I believed that Willa was simply very good at her craft. She’d never once admitted to this, but I assumed she studied her clients carefully and picked out the most generic things to say—generic enough that they would readily resonate with it and provide more information on their own.
After all, if there were such otherworldly things that existed among us, I would’ve encountered them in my extended time on this earth.

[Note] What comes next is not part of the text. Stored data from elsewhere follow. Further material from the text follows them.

/-- kernel: `b` is the upper endpoint of the new line. [cite: Balaban1983Higgs3, (1.21) p.416] -/
@[simp] theorem isLower_glueP_inr_self : (Pr₁.glueP Pr₂ a b ha hb).isLower (sumRank r₁ r₂) (.inr b) = false := by
  unfold Pairing.isLower
  rw [glueP_other_inr_self]
  simpa using (sumRank_inl_lt_inr r₁ r₂ a b).le

/-- kernel: old lower endpoints on the first side. [cite: Balaban1983Higgs3, (1.21) p.416] -/
@[simp] theorem isLower_glueP_inl_of_ne {x : L₁} (hx : x ≠ a) :
    (Pr₁.glueP Pr₂ a b ha hb).isLower (sumRank r₁ r₂) (.inl x) = Pr₁.isLower r₁ x := by
  unfold Pairing.isLower
  rw [glueP_other_inl_of_ne Pr₁ Pr₂ ha hb hx]
  cases Pr₁.other x <;> simp [sumRank]

/-- kernel: old lower endpoints on the second side (the block shift keeps the order). [cite: Balaban1983Higgs3, (1.21) p.416] -/
@[simp] theorem isLower_glueP_inr_of_ne {y : L₂} (hy : y ≠ b) :
    (Pr₁.glueP Pr₂ a b ha hb).isLower (sumRank r₁ r₂) (.inr y) = Pr₂.isLower r₂ y := by
  unfold Pairing.isLower
  rw [glueP_other_inr_of_ne Pr₁ Pr₂ ha hb hy]
  cases Pr₂.other y <;> simp [sumRank]

/-- **The line product of the glued pairing = the kernel of the NEW LINE read from `a` to `b` × the line product of the first
side × the line product of the second side** (for the block rank; any other injective rank by `lineProd_rank_indep`).  This is the
bookkeeping behind «cutting the new line» in FILE K2. [cite: Balaban1983Higgs3, (1.21) p.416] -/
theorem lineProd_glueP [Fintype L₂] {I M : Type*} [CommMonoid M] (K : L₁ ⊕ L₂ → L₁ ⊕ L₂ → I → I → M) (α : L₁ ⊕ L₂ → I) :
    lineProd (Pr₁.glueP Pr₂ a b ha hb) (sumRank r₁ r₂) K α =
      K (.inl a) (.inr b) (α (.inl a)) (α (.inr b)) *
        (lineProd Pr₁ r₁ (fun x x' => K (.inl x) (.inl x')) (α ∘ Sum.inl) *
          lineProd Pr₂ r₂ (fun y y' => K (.inr y) (.inr y')) (α ∘ Sum.inr)) := by
  simp only [lineProd_eq_prod_ite, Fintype.prod_sum_type, Function.comp_apply]
  have h1 : (∏ x : L₁, if (Pr₁.glueP Pr₂ a b ha hb).isLower (sumRank r₁ r₂) (.inl x) = true then
        K (.inl x) ((Pr₁.glueP Pr₂ a b ha hb).mate (.inl x)) (α (.inl x)) (α ((Pr₁.glueP Pr₂ a b ha hb).mate (.inl x)))
        else 1) =
      (∏ x : L₁, if x = a then K (.inl a) (.inr b) (α (.inl a)) (α (.inr b)) else 1) *
        ∏ x : L₁, if Pr₁.isLower r₁ x = true then K (.inl x) (.inl (Pr₁.mate x)) (α (.inl x)) (α (.inl (Pr₁.mate x)))
          else 1 := by
    rw [← Finset.prod_mul_distrib]
    refine Finset.prod_congr rfl fun x _ => ?_
    by_cases hx : x = a
    · subst hx
      simp [Pr₁.not_isLower_of_none r₁ ha]
    · simp [hx, isLower_glueP_inl_of_ne Pr₁ Pr₂ ha hb r₁ r₂ hx, mate_glueP_inl_of_ne Pr₁ Pr₂ ha hb hx]
  have h2 : (∏ y : L₂, if (Pr₁.glueP Pr₂ a b ha hb).isLower (sumRank r₁ r₂) (.inr y) = true then
        K (.inr y) ((Pr₁.glueP Pr₂ a b ha hb).mate (.inr y)) (α (.inr y)) (α ((Pr₁.glueP Pr₂ a b ha hb).mate (.inr y)))
        else 1) =
      ∏ y : L₂, if Pr₂.isLower r₂ y = true then K (.inr y) (.inr (Pr₂.mate y)) (α (.inr y)) (α (.inr (Pr₂.mate y)))
        else 1 := by
    refine Finset.prod_congr rfl fun y _ => ?_
    by_cases hy : y = b
    · subst hy
      simp [Pr₂.not_isLower_of_none r₂ hb]
    · simp [isLower_glueP_inr_of_ne Pr₁ Pr₂ ha hb r₁ r₂ hy, mate_glueP_inr_of_ne Pr₁ Pr₂ ha hb hy]
  rw [h1, h2, Finset.prod_ite_eq']
  simp [mul_assoc]

omit [Fintype L₁] in
/-- kernel: the joint pair kernel is flip-symmetric for the glued pairing if the blocks are (the new line is read forwards from
`a`, backwards from `b`). [cite: Balaban1983Higgs3, (1.21) p.416] -/
theorem jointK_flipSymm_glueP {I M : Type*} {K₁ : L₁ → L₁ → I → I → M} {K₂ : L₂ → L₂ → I → I → M}
    (h₁ : FlipSymm Pr₁ K₁) (h₂ : FlipSymm Pr₂ K₂) (Knew : I → I → M) :
    FlipSymm (Pr₁.glueP Pr₂ a b ha hb) (jointK K₁ K₂ Knew) := by
  rintro (x | y) (x' | y') h p q
  · by_cases hx : x = a
    · subst hx; simp at h
    · rw [glueP_other_inl_of_ne Pr₁ Pr₂ ha hb hx] at h
      obtain ⟨z, hz, hzz⟩ := Option.map_eq_some_iff.1 h
      cases hzz
      exact h₁ hz p q
  · rfl
  · rfl
  · by_cases hy : y = b
    · subst hy; simp at h
    · rw [glueP_other_inr_of_ne Pr₁ Pr₂ ha hb hy] at h
      obtain ⟨z, hz, hzz⟩ := Option.map_eq_some_iff.1 h
      cases hzz
      exact h₂ hz p q

/-- **The line product of the glued pairing for the joint pair kernel: the new line's kernel between the indices of `a` and
`b`, times the blocks' line products.** [cite: Balaban1983Higgs3, (1.21) p.416] -/
theorem lineProd_glueP_jointK [Fintype L₂] {I M : Type*} [CommMonoid M] (K₁ : L₁ → L₁ → I → I → M)
    (K₂ : L₂ → L₂ → I → I → M) (Knew : I → I → M) (α : L₁ ⊕ L₂ → I) :
    lineProd (Pr₁.glueP Pr₂ a b ha hb) (sumRank r₁ r₂) (jointK K₁ K₂ Knew) α =
      Knew (α (.inl a)) (α (.inr b)) * (lineProd Pr₁ r₁ K₁ (α ∘ Sum.inl) * lineProd Pr₂ r₂ K₂ (α ∘ Sum.inr)) :=
  lineProd_glueP Pr₁ Pr₂ ha hb r₁ r₂ _ α

end Glue

end Joint

end Literature.MathematicalPhysics.QuantumFieldTheory.Balaban1983to89.B3PairingLineCalculus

The handmaid appeared at our side with two crystal decanters, both filled with red liquid. One blood, one wine.
“You know how I like it, darling,” Willa told her, a slight inflection in her tone as her lips curved around the endearment.
The handmaid nodded, deftly filling a waiting glass with a generous splash of both.
“And yourself, Ms. Waters?”
I stared at the offered libations, watching the dim light shimmer through the semi-translucent red wine.
It wouldn’t be enough. I knew it with unerring certainty. Even if the blood was sweet from a willing donor and mixed with the headiest vintage red, it would not compare to a single lick of the wytch’s blood.
Curse it all.
Is this how it would be now? Would everything else—blood, wine, conversation—feel like a pale echo of something greater? All because I had ingested a few drops of her blood? It haunted me, the rush of warmth and power, the newfound heartbeat that coursed through me like molten gold .
“Just wine.”
Willa’s sharp look indicated I’d been too abrupt with the handmaid.
“Thank you,” I added.
She handed me a glass and I accepted it by the stem. Two pairs of eyes stared at me expectantly, and I tilted the wine to my lips.